COURSE CODE: "CS 212"
COURSE NAME: "Introduction to Data Science"
SEMESTER & YEAR: Summer Session I 2024
SYLLABUS

INSTRUCTOR: Carlos Theran Yohn Parra Bautista
EMAIL: [email protected]
HOURS: MTWTH 9:00 AM 10:50 AM
TOTAL NO. OF CONTACT HOURS: 45
CREDITS: 3
PREREQUISITES: Prerequisites: CS 160, MA 100/101
OFFICE HOURS:

COURSE DESCRIPTION:
This course introduces students to the main concepts of data science. It combines statistical, ethics, computational learning theory, pattern recognition, and containerization to create and implement Machine Learning and Deep Learning models for classification and prediction. Such models may have a significant impact on society, as they can be used to automate procedures and extract relevant information from large amounts of data. Students will learn how to detect and correct implicit/explicit bias often found in A.I. and Machine Learning algorithms by assessing the quality and objectivity of training data. This is important to determining validity /veracity of information (such as found in social media) and in threat analysis (as in cybersecurity). The course includes a critique of the inherent biases of data science itself and their societal implications. The course uses project-based learning: students will be guided through the process of formulating and carrying out data science methodology with real-world data, with a focus on open, pre-existing secondary data. Topics covered include descriptive statistics, elementary probability theory, basics of linear algebra, ethics in emerging technology, nonparametric decision-making such as Euclidean distance, nearest neighbor, support vector machine, decision tree, and supervised and unsupervised learning techniques such as neural networks, kernel machines, convolutional networks.
SUMMARY OF COURSE CONTENT:

Tentative Schedule

Week 1

    Module 1 Intro to Data Science and tools

·       Introduction to Python and its main packages for data science.
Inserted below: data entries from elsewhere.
import Summits.CriticalPhenomena.PercolationContinuityZ3.Theorems.PercNearOneGluingNoHeavyLowerTailQ7Three
import HarnessLib

/-!
# `NoHeavyLowerTail` (stmt-CriticalPhenomena-4575) — the STABILITY form of Kozma–Nitzan's Question 7 for three
# relays and of (GΨ₃): no reliability hypothesis, an explicit slack instead

Support file (`--supports stmt-CriticalPhenomena-4575`), coupling seat `prim-cplus-coupling` (gen 11).  No
definitions, no named facts, no sorries; standard axioms; independent of the CSH chain.

`Q7Psi.q7_three` (gen 9) is the pre-FKG inequality (41) of arXiv:2401.12397 for the DESIGNATED least `b`-reliable
relay `z` of `A = {x, y, z}`: under `μ(z↔b) ≤ μ(x↔b)`, `μ(z↔b) ≤ μ(y↔b)` one has `μ({z↔b} ∩ {o↔A}) ≤ μ({o↔b} ∩ {o↔A})`.
For gluing / sprinkling arguments (prim-lf-3, LF3-BETA-R.md §16e: the ranking of the relays is known in one graph, the
inequality is needed in another) the hypothesis-free ROBUST form is the usable one:

* `Q7Psi.gpsi_three_robust` — for EVERY weight vector, distinct `x, y, z`, every `o`, every monotone cluster property
  `F`:  `min(E F(C x) − E F(C z), 0) + min(E F(C y) − E F(C z), 0) ≤ ∫_J F(C o) − ∫_J F(C z)`, `J = {o↔x} ∪ {o↔y}`
  (`gpsi_three_robust_of_covTau` fed with `CovTau.covTau`; unconditional).
* `Q7Psi.q7_of_psi_robust` — the peeling step as an inequality between DIFFERENCES (pure event algebra):
  `μ({z↔b} ∩ {o↔A}) − μ({o↔b} ∩ {o↔A}) ≤ μ({z↔b} ∩ {o↔A in G∖b}) − μ({o↔b} ∩ {o↔A in G∖b})`.
* `Q7Psi.q7_three_robust` — **Question 7 for three relays with slack**: for `o, x, y, z ≠ b`, `x, y, z` distinct, NO
  reliability hypothesis:
  `μ({z↔b} ∩ {o↔A}) − μ({o↔b} ∩ {o↔A}) ≤ (μ(z↔b) − μ(x↔b))⁺ + (μ(z↔b) − μ(y↔b))⁺`, `A = {x, y, z}`;
  `Q7Psi.q7_three_slack` — the `δ`-form: `μ(z↔b) ≤ μ(x↔b) + δx`, `μ(z↔b) ≤ μ(y↔b) + δy` imply
  `μ({z↔b} ∩ {o↔A}) ≤ μ({o↔b} ∩ {o↔A}) + δx + δy`.
The proof is the gen-9 assembly (`q7_of_psi`, the green bridge `real_inter_openConn_eq_integral_green`, (GΨ₃) on
`G ∖ b`) run with the robust (GΨ₃) inequality in place of the sharp one; every other step is an identity or a one-sided
bound that survives verbatim.
[cite: KozmaNitzan2024, Question 7 (p. 36), Conjectures 1–2 (p. 3), Lemma 5 (pp. 13–14), §5.1 (pp. 31–32)]
-/

namespace Summit.CriticalPhenomena.PercolationContinuityZ3.Theorems

open MeasureTheory Set Literature.Probability.LatticeModels Literature.Probability.Percolation
open scoped Classical
open KNPreFKG BHK2006

noncomputable section

namespace Q7Psi

universe u

variable {V : Type u} [Fintype V]

/-- **Robust (GΨ₃), unconditionally.**  For every finite weighted graph, distinct relays `x, y, z`, every observer `o`
and every monotone real cluster property `F`:
`min(E F(C x) − E F(C z), 0) + min(E F(C y) − E F(C z), 0) ≤ ∫_{o↔x ∪ o↔y} F(C o) − ∫_{o↔x ∪ o↔y} F(C z)`.
(`gpsi_three_robust_of_covTau` fed with the tree theorem `CovTau.covTau`.)
[cite: KozmaNitzan2024, §5.1 (pp. 31–32), Question 7 (p. 36)] -/
theorem gpsi_three_robust (w : Sym2 V → unitInterval) (o x y z : V) (hxy : x ≠ y) (hxz : x ≠ z) (hyz : y ≠ z)
    (F : Set V → ℝ) (hF : ∀ S T : Set V, S ⊆ T → F S ≤ F T) :
    min ((∫ ω, F (openCluster ω x) ∂(prodBernoulli w)) - ∫ ω, F (openCluster ω z) ∂(prodBernoulli w)) 0 +
        min ((∫ ω, F (openCluster ω y) ∂(prodBernoulli w)) - ∫ ω, F (openCluster ω z) ∂(prodBernoulli w)) 0 ≤
      (∫ ω in (openConn o x ∪ openConn o y), F (openCluster ω o) ∂(prodBernoulli w)) -
        ∫ ω in (openConn o x ∪ openConn o y), F (openCluster ω z) ∂(prodBernoulli w) :=
  gpsi_three_robust_of_covTau (fun p _ x' y' o' v' hvx f hf => CovTau.covTau p x' y' o' v' hvx f hf)
    w o x y z hxy hxz hyz F hF

/-- **The peeling step as an inequality of differences** (pure event algebra, no hypothesis on `z`): for every finite
relay set `A`, observer `o`, target `b` and relay `z`,
`μ({z↔b} ∩ {o↔A}) − μ({o↔b} ∩ {o↔A}) ≤ μ({z↔b} ∩ {o↔A in G∖b}) − μ({o↔b} ∩ {o↔A in G∖b})`:
on `{o↔A} ∖ {o↔A in G∖b}` the observer is joined to `b`. [cite: KozmaNitzan2024, Question 7 (p. 36)] -/
theorem q7_of_psi_robust (w : Sym2 V → unitInterval) (o b z : V) (A : Finset V) :
    (prodBernoulli w).real (openConn z b ∩ ⋃ a ∈ A, openConn o a) -
        (prodBernoulli w).real (openConn o b ∩ ⋃ a ∈ A, openConn o a) ≤
      (prodBernoulli w).real (openConn z b ∩ ⋃ a ∈ A, openConnIn ({b}ᶜ : Set V) o a) -
        (prodBernoulli w).real (openConn o b ∩ ⋃ a ∈ A, openConnIn ({b}ᶜ : Set V) o a) := by
  set μ := prodBernoulli w with hμ
  set J : Set (BondConfig V) := ⋃ a ∈ A, openConnIn ({b}ᶜ : Set V) o a with hJ
  set U : Set (BondConfig V) := ⋃ a ∈ A, (openConn o a : Set (BondConfig V)) with hU
  -- `J ⊆ U` and `U ∖ J ⊆ {o ↔ b}`
  have hJU : J ⊆ U := by
    intro ω hω
    simp only [hJ, hU, mem_iUnion] at hω ⊢
    obtain ⟨a, ha, h⟩ := hω
    exact ⟨a, ha, KNPreFKG.reachable_of_openConnIn h⟩
  have hUJ : U \ J ⊆ (openConn o b : Set (BondConfig V)) := by
    rintro ω ⟨hωU, hωJ⟩
    simp only [hJ, hU, mem_iUnion] at hωU hωJ
    obtain ⟨a, ha, h⟩ := hωU
    have hn : ω ∉ openConnIn ({b}ᶜ : Set V) o a := fun h' => hωJ ⟨a, ha, h'⟩
    exact reachable_of_not_openConnIn_compl h hn
  have msplit : ∀ X : Set (BondConfig V), μ.real (X ∩ U) = μ.real (X ∩ J) + μ.real (X ∩ (U \ J)) := by
    intro X
    have hdj : Disjoint (X ∩ J) (X ∩ (U \ J)) := by
      rw [Set.disjoint_left]
      rintro ω ⟨-, hωJ⟩ ⟨-, -, hωJ'⟩
      exact hωJ' hωJ
    rw [← measureReal_union hdj MeasurableSet.of_discrete]
    congr 1
    ext ω
    simp only [mem_inter_iff, mem_union, mem_sdiff]
    constructor
    · rintro ⟨hX, hωU⟩
      by_cases hωJ : ω ∈ J
      · exact Or.inl ⟨hX, hωJ⟩
      · exact Or.inr ⟨hX, hωU, hωJ⟩
    · rintro (⟨hX, hωJ⟩ | ⟨hX, hωU, -⟩)
      · exact ⟨hX, hJU hωJ⟩
      · exact ⟨hX, hωU⟩
  have h1 : μ.real (openConn z b ∩ (U \ J)) ≤ μ.real (U \ J) := measureReal_mono inter_subset_right
  have h2 : μ.real (openConn o b ∩ (U \ J)) = μ.real (U \ J) := by
    congr 1
    exact inter_eq_right.2 hUJ
  rw [msplit (openConn z b), msplit (openConn o b), h2]
  linarith

/-- **Kozma–Nitzan's Question 7 for three relays — STABILITY FORM (no reliability hypothesis).**  In a finite weighted
graph let `o, x, y, z ≠ b` and `x, y, z` distinct, `A = {x, y, z}`.  Then
`μ({z↔b} ∩ {o↔A}) − μ({o↔b} ∩ {o↔A}) ≤ (μ(z↔b) − μ(x↔b))⁺ + (μ(z↔b) − μ(y↔b))⁺`,
written with `min`: `min(μ(x↔b) − μ(z↔b), 0) + min(μ(y↔b) − μ(z↔b), 0) ≤ μ({o↔b} ∩ {o↔A}) − μ({z↔b} ∩ {o↔A})`.
At `μ(z↔b) ≤ μ(x↔b), μ(y↔b)` this is `q7_three`.  Proof: `q7_of_psi_robust`, the `z`-part of the peeled event
contributes equally, the green bridge to `G ∖ b`, and `gpsi_three_robust` there.
[cite: KozmaNitzan2024, Question 7 (p. 36), Conjectures 1–2 (p. 3), Lemma 5 (pp. 13–14), §5.1 (pp. 31–32)] -/
theorem q7_three_robust (w : Sym2 V → unitInterval) (o b x y z : V) (hob : o ≠ b) (hxb : x ≠ b) (hyb : y ≠ b)
    (hzb : z ≠ b) (hxy : x ≠ y) (hxz : x ≠ z) (hyz : y ≠ z) :
    min ((prodBernoulli w).real (openConn x b) - (prodBernoulli w).real (openConn z b)) 0 +
        min ((prodBernoulli w).real (openConn y b) - (prodBernoulli w).real (openConn z b)) 0 ≤
      (prodBernoulli w).real (openConn o b ∩ (openConn o x ∪ openConn o y ∪ openConn o z)) -
        (prodBernoulli w).real (openConn z b ∩ (openConn o x ∪ openConn o y ∪ openConn o z)) := by
  set μ := prodBernoulli w with hμ
  have hmeas : ∀ T : Set (BondConfig V), MeasurableSet T := fun _ => MeasurableSet.of_discrete
  -- (1) reduction to the peeled form
  have hA : ∀ X : Set (BondConfig V), X ∩ (⋃ a ∈ ({x, y, z} : Finset V), (openConn o a : Set (BondConfig V))) =
      X ∩ (openConn o x ∪ openConn o y ∪ openConn o z) := by
    intro X; congr 1; ext ω; simp [or_assoc]
  have hred := q7_of_psi_robust w o b z ({x, y, z} : Finset V)
  rw [hA, hA] at hred
  set Jx : Set (BondConfig V) := openConnIn ({b}ᶜ : Set V) o x with hJx
  set Jy : Set (BondConfig V) := openConnIn ({b}ᶜ : Set V) o y with hJy
  set Jz : Set (BondConfig V) := openConnIn ({b}ᶜ : Set V) o z with hJz
  have hJ : ∀ X : Set (BondConfig V), X ∩ (⋃ a ∈ ({x, y, z} : Finset V), openConnIn ({b}ᶜ : Set V) o a) =
      X ∩ ((Jx ∪ Jy) ∪ Jz) := by
    intro X; congr 1; ext ω; simp [hJx, hJy, hJz, or_assoc]
  rw [hJ, hJ] at hred
  -- (2) the `z`-part of the peeled event contributes equally to both sides
  have msplit : ∀ X : Set (BondConfig V), μ.real (X ∩ ((Jx ∪ Jy) ∪ Jz)) =
      μ.real (X ∩ (Jx ∪ Jy)) + μ.real (X ∩ Jz ∩ (Jx ∪ Jy)ᶜ) := by
    intro X
    have hdj : Disjoint (X ∩ (Jx ∪ Jy)) (X ∩ Jz ∩ (Jx ∪ Jy)ᶜ) := by
      rw [Set.disjoint_left]
      rintro ω ⟨-, h⟩ ⟨-, hn⟩
      exact hn h
    rw [← measureReal_union hdj (hmeas _)]
    congr 1
    ext ω
    simp only [mem_inter_iff, mem_union, mem_compl_iff]
    tauto
  have hz_eq : openConn z b ∩ Jz ∩ (Jx ∪ Jy)ᶜ = openConn o b ∩ Jz ∩ (Jx ∪ Jy)ᶜ := by
    ext ω
    simp only [mem_inter_iff]
    constructor
    · rintro ⟨⟨hzb', hJ⟩, hn⟩
      exact ⟨⟨(reachable_of_openConnIn hJ).trans hzb', hJ⟩, hn⟩
    · rintro ⟨⟨hob', hJ⟩, hn⟩
      exact ⟨⟨(reachable_of_openConnIn hJ).symm.trans hob', hJ⟩, hn⟩
  rw [msplit, msplit, hz_eq] at hred
  suffices key : min (μ.real (openConn x b) - μ.real (openConn z b)) 0 +
        min (μ.real (openConn y b) - μ.real (openConn z b)) 0 ≤
      μ.real (openConn o b ∩ (Jx ∪ Jy)) - μ.real (openConn z b ∩ (Jx ∪ Jy)) by linarith
  -- (3) pass to `G ∖ b`
  set S : Set V := {b}ᶜ with hS
  haveI : Fintype S := Fintype.ofFinite S
  set r := restrictConfig (Subtype.val : S → V) with hr
  set w' : Sym2 S → unitInterval := w ∘ Sym2.map (Subtype.val : S → V) with hw'
  set μ' := prodBernoulli w' with hμ'
  set o' : S := ⟨o, mem_compl_singleton_iff.2 hob⟩ with ho'
  set x' : S := ⟨x, mem_compl_singleton_iff.2 hxb⟩ with hx'
  set y' : S := ⟨y, mem_compl_singleton_iff.2 hyb⟩ with hy'
  set z' : S := ⟨z, mem_compl_singleton_iff.2 hzb⟩ with hz'
  set E : Set (BondConfig S) := openConn o' x' ∪ openConn o' y' with hE
  have hJE : Jx ∪ Jy = r ⁻¹' E := by
    rw [hE, preimage_union, hr, preimage_openConn_val, preimage_openConn_val]
  -- the green function
  set F : Set S → ℝ := fun T => μ.real {ω₁ : BondConfig V | ∃ s ∈ Subtype.val '' T, s ≠ b ∧ s(b, s) ∈ ω₁} with hF
  have hFmono : ∀ T T' : Set S, T ⊆ T' → F T ≤ F T' := by
    intro T T' hTT'
    refine measureReal_mono fun ω₁ hω₁ => ?_
    obtain ⟨s, hs, hsb, hso⟩ := hω₁
    exact ⟨s, image_mono hTT' hs, hsb, hso⟩
  have hbridge : ∀ (v : V) (hvb : v ≠ b) (E₁ : Set (BondConfig S)),
      μ.real (openConn v b ∩ r ⁻¹' E₁) = ∫ ω' in E₁, F (openCluster ω' ⟨v, mem_compl_singleton_iff.2 hvb⟩) ∂μ' := by
    intro v hvb E₁
    rw [inter_comm, hr, real_inter_openConn_eq_integral_green w b v hvb E₁, ← integral_indicator (hmeas _),
      hμ', hw', ← integral_indicator (MeasurableSet.of_discrete), ← integral_comp_restrictConfig_val]
    refine integral_congr_ae (Filter.Eventually.of_forall fun ω => ?_)
    change (restrictConfig Subtype.val ⁻¹' E₁).indicator _ ω = E₁.indicator _ (restrictConfig Subtype.val ω)
    have hfun : (fun ω : BondConfig V => μ.real {ω₁ : BondConfig V | ∃ s ∈ {y | ω ∈ openConnIn ({b}ᶜ : Set V) v y},
        s ≠ b ∧ s(b, s) ∈ ω₁}) =
        (fun ω' => F (openCluster ω' ⟨v, mem_compl_singleton_iff.2 hvb⟩)) ∘ restrictConfig (Subtype.val : S → V) := by
      funext ω
      simp only [Function.comp_apply, hF]
      rw [setOf_openConnIn_eq_image b ω ⟨v, mem_compl_singleton_iff.2 hvb⟩]
    rw [hfun]
    exact indicator_comp_right _
  -- the reliabilities through the bridge (`E₁ = univ`)
  have htau : ∀ (v : V) (hvb : v ≠ b), μ.real (openConn v b) =
      ∫ ω', F (openCluster ω' ⟨v, mem_compl_singleton_iff.2 hvb⟩) ∂μ' := by
    intro v hvb
    rw [← setIntegral_univ, ← hbridge v hvb univ, preimage_univ, inter_univ]
  have hxy' : x' ≠ y' := fun h => hxy (congrArg Subtype.val h)
  have hxz' : x' ≠ z' := fun h => hxz (congrArg Subtype.val h)
  have hyz' : y' ≠ z' := fun h => hyz (congrArg Subtype.val h)
  rw [hJE, hbridge z hzb E, hbridge o hob E, htau x hxb, htau y hyb, htau z hzb]
  exact gpsi_three_robust w' o' x' y' z' hxy' hxz' hyz' F hFmono

/-- **Question 7 for three relays with `δ`-slack in the hypotheses.**  For `o, x, y, z ≠ b`, `x, y, z` distinct,
`A = {x, y, z}`: if `μ(z↔b) ≤ μ(x↔b) + δx` and `μ(z↔b) ≤ μ(y↔b) + δy` with `δx, δy ≥ 0`, then
`μ({z↔b} ∩ {o↔A}) ≤ μ({o↔b} ∩ {o↔A}) + δx + δy`.  (`δx = δy = 0` is `q7_three`.)
[cite: KozmaNitzan2024, Question 7 (p. 36), Conjectures 1–2 (p. 3)] -/
theorem q7_three_slack (w : Sym2 V → unitInterval) (o b x y z : V) (hob : o ≠ b) (hxb : x ≠ b) (hyb : y ≠ b)
    (hzb : z ≠ b) (hxy : x ≠ y) (hxz : x ≠ z) (hyz : y ≠ z) (δx δy : ℝ) (hδx : 0 ≤ δx) (hδy : 0 ≤ δy)
    (hzx : (prodBernoulli w).real (openConn z b) ≤ (prodBernoulli w).real (openConn x b) + δx)
    (hzy : (prodBernoulli w).real (openConn z b) ≤ (prodBernoulli w).real (openConn y b) + δy) :
    (prodBernoulli w).real (openConn z b ∩ (openConn o x ∪ openConn o y ∪ openConn o z)) ≤
      (prodBernoulli w).real (openConn o b ∩ (openConn o x ∪ openConn o y ∪ openConn o z)) + δx + δy := by
  have key := q7_three_robust w o b x y z hob hxb hyb hzb hxy hxz hyz
  have h1 : -δx ≤ min ((prodBernoulli w).real (openConn x b) - (prodBernoulli w).real (openConn z b)) 0 :=
    le_min (by linarith) (by linarith)
  have h2 : -δy ≤ min ((prodBernoulli w).real (openConn y b) - (prodBernoulli w).real (openConn z b)) 0 :=
    le_min (by linarith) (by linarith)
  linarith

/-- **`Finset` form of the stability inequality** (the shape of `q7_of_psi_robust`, `A = {x, y, z}`).
[cite: KozmaNitzan2024, Question 7 (p. 36)] -/
theorem q7_three_robust_finset (w : Sym2 V → unitInterval) (o b x y z : V) (hob : o ≠ b) (hxb : x ≠ b)
    (hyb : y ≠ b) (hzb : z ≠ b) (hxy : x ≠ y) (hxz : x ≠ z) (hyz : y ≠ z) :
    min ((prodBernoulli w).real (openConn x b) - (prodBernoulli w).real (openConn z b)) 0 +
        min ((prodBernoulli w).real (openConn y b) - (prodBernoulli w).real (openConn z b)) 0 ≤
      (prodBernoulli w).real (openConn o b ∩ ⋃ a ∈ ({x, y, z} : Finset V), (openConn o a : Set (BondConfig V))) -
        (prodBernoulli w).real
          (openConn z b ∩ ⋃ a ∈ ({x, y, z} : Finset V), (openConn o a : Set (BondConfig V))) := by
  have hA : ∀ X : Set (BondConfig V), X ∩ (⋃ a ∈ ({x, y, z} : Finset V), (openConn o a : Set (BondConfig V))) =
      X ∩ (openConn o x ∪ openConn o y ∪ openConn o z) := by
    intro X; congr 1; ext ω; simp [or_assoc]
  rw [hA, hA]
  exact q7_three_robust w o b x y z hob hxb hyb hzb hxy hxz hyz

end Q7Psi

end

end Summit.CriticalPhenomena.PercolationContinuityZ3.Theorems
·       Git & GitHub Intro

·       Quiz #1, Homework #1

    Expected Outcome: This course will provide the main concept of programming and python packages used for data science.

 

Week 2

        Module 2 Intro to Machine Learning (ML) with Python

·       Exploratory Data Analysis, Data Visualizations

·       Data Cleaning, Implementing Linear Regression

·       Quiz #2, Homework #2,    

Expected Outcome: This course will provide a set of techniques and skills that help develop a classification system for various data set. Evaluate the performance of the classifiers system.

    

 

Week 3

    Module 3 Intro to Machine Learning (ML) with Python

·       Implementing KNN, Logistic Regression

·       Implementing SVM

·       Standardization and Normalization

·       K-fold cross validation

·       Quiz #3, Homework #3, Midterm Exam

    Expected Outcome: This course will provide a set of techniques and skills that help develop a classification system for various data set. Evaluate the performance of the classifiers system.

 

Week 4

    Module 4 Intro to Deep Learning (DL) with Python 

·       Neural Network

·       Computer Vision and Convolutional Neural Networks

·       Natural Language Processing and Long Short-Term Memory

·       Quiz #4, Homework #4

    Expected Outcome: This course will provide a set of leading DL techniques to face a societal problem. Evaluate the performance of the classifiers system.

 

 Week 5

    Module 5 AI Ethics and Final Research Projects

·       Introduction to AI Ethics

·       Bias in the ML Life Cycle

·       Mitigating Bias in ML

·       Students hands-on project

·       Quiz #5, Final, Oral presentation, project deadline.

      Expected Outcome: This course will explain how data science is a field that can change and contribute to the development of new knowledge in AI.


Please include exams, quizzes, presentations, in other words, all graded items in the schedule as well.

LEARNING OUTCOMES:

LEARNING OUTCOMES

During the course: 

1.     Students completing this course will be able to perform literature review of data science papers by giving a presentation.

2.     Students completing this course will be able to deconstruct different statistical methods by finding decision boundaries.

3.     Students completing this course will be able to list some data representation and transformation techniques to explain results by giving a presentation.

4.     Students completing this course will be able to integrate perspectives from computational data by training an algorithm with different learning rules.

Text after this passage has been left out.